As much as the year was full of never ending chaos, the boys learned a lot about themselves, the world and life. If 2020 taught them anything it was to remember to always be kind and never take things for granted. A big takeaway for Seavey was about slowing down and enjoying normalcy, while Marais said 2020 taught him to face his fears and anxieties, diving deeper into who he is as a person. On a larger scale, Besson said, “For me, and for all of us, for America especially, I think it’s taught everybody to be a little more aware and just a little kinder. Throughout all the negative that’s happened this year, I think there’s a silver lining in the fact that it’s exposed a lot of truths, and hopefully we can move forward and go only up from here.” 

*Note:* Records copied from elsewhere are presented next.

import Literature.NumberTheory.Automorphic.BookerStrongArtin
import Literature.NumberTheory.Automorphic.StrongArtinGL2
import HarnessLib

/-!
# Booker 2003 fact: bridge to `IsPiOfArtinRep` and the solvable-image sanity check

Companion of the LIGHT module `Automorphic/BookerStrongArtin` (which vendors Booker's Corollary,
Ann. of Math. 158 (2003), p. 1090, with the conclusion `π = π(σ)` written out) for users that do
import the Langlands–Tunnell cone (`Automorphic/StrongArtinGL2`):

* `booker_strongArtin_of_artinConjecture_iff` — the light statement is, by `Iff.rfl`, the statement
  with `IsPiOfArtinRep σ π.1`;
* `booker_conclusion_of_isSolvable` — in the solvable-image cases the conclusion already follows
  from the Langlands–Tunnell named fact `strongArtin_of_isSolvable` with no holomorphy input
  (Gelbart 1997, Thm. 2.1), so the fact's content is the icosahedral case, exactly as Booker says
  (p. 1090). (Re-landed here from revision 1 of `BookerStrongArtin`, whose imports it forced.)
-/

noncomputable section

open scoped MatrixGroups NumberField
open NumberField IsDedekindDomain Literature.NumberTheory.Automorphic

namespace Literature.NumberTheory.Automorphic

/-- The light Booker fact is definitionally the statement "`L(s, σ)` entire ⇒ `∃ hcpt π,
IsPiOfArtinRep σ π.1`" (`IsPiOfArtinRep`, `FrobSatakeCompatibleAt` unfold to the written-out
conclusion). [cite: Booker2003, Corollary (p. 1090)] -/
theorem booker_strongArtin_of_artinConjecture_iff :
    booker_strongArtin_of_artinConjecture ↔
      ∀ (σ : GaloisRepresentations.FramedArtinRep ℚ 2), σ.toGaloisRep.IsIrreducible →
        GaloisRepresentations.LFunction.HasEntireContinuation
            (GaloisRepresentations.artinLFunction σ.toArtinRep) →
          ∃ (hcpt : isCompact_glFiniteIntegralLevel 2 ℚ) (π : CuspidalAutomorphicRepData 2 ℚ hcpt),
            IsPiOfArtinRep σ π.1 :=
  Iff.rfl

/-- Sanity instance of the shape: in the solvable-image cases the conclusion of
`booker_strongArtin_of_artinConjecture` already follows from the Langlands–Tunnell named fact
`strongArtin_of_isSolvable` with no holomorphy input (Gelbart 1997, Thm. 2.1) — so the fact's
content is the icosahedral case, exactly as Booker says (p. 1090). [cite: Gelbart1997, Thm. 2.1] -/
theorem booker_conclusion_of_isSolvable (hSA : strongArtin_of_isSolvable)
    (σ : GaloisRepresentations.FramedArtinRep ℚ 2) (hirr : σ.toGaloisRep.IsIrreducible)
    (hsolv : IsSolvable (GaloisRepresentations.projectiveImage σ.toMonoidHom)) :
    ∃ (hcpt : isCompact_glFiniteIntegralLevel 2 ℚ) (π : CuspidalAutomorphicRepData 2 ℚ hcpt),
      IsPiOfArtinRep σ π.1 :=
  hSA σ hirr hsolv

end Literature.NumberTheory.Automorphic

Musically, and also just in general, the five of them have done a lot of growing up in the past four years, learning a lot from and about life and becoming better song writers. This year especially has brought about a lot of trouble and chaos, but the making of this album was a real silver lining for the band. “We dreamed about the time that we would actually be the creators of our own destiny and actually writing and producing everything. It’s like the beginning of a new era,” Marias said. With the successful release and all the support on the album, it’s like they had been holding a long breath and can breathe again now. Seavey explained, “[The album] is like our baby. It’s weird, it’s like you’re sending your child out to the world and hoping that the world likes him. We love this album so much, so it’s a bit scary to just put something that you care so much about out and have the rest of the world’s opinion.” Not only did they get the rest of the world’s opinion on the album, but the world seemed to love it.

 

On the Charts

“The Good Times and the Bad Ones” reached number two in the US on iTunes the day of its release and moved up to number one the next morning. Overall the album has been a complete success and the boys are so excited and grateful for the love it has been getting: songs from it have been put on Pandora, Spotify and Amazon Music playlists, they are on billboards in LA and Times Square, the album is number three on the Billboard 200. As if the album wasn’t getting enough love already, additionally, it was recently announced as the number one best selling album in the US pure sales this week. Selling albums and getting streams is always an accomplishment for musicians, but the real goal for the album is for it to be something that will help others and that they will be able to resonate with. Seavey said, “This music is about real stories that we’ve been dying to tell about our life; some real advice that we really wanted to give our fans. Hopefully, this is actually going to be helpful to the world.”

The Why Don’t We boys have come a long way since their formation in 2016. They have released 6 EPs, over 20 singles and two full albums. Never before has their music been so personal and vulnerable. Knowing that this album has come from their own experiences and journeys through life makes it that much more meaningful to the band and their fans. It might be early, but the boys seem well on their way to accomplishing all of their dreams, with much more to come.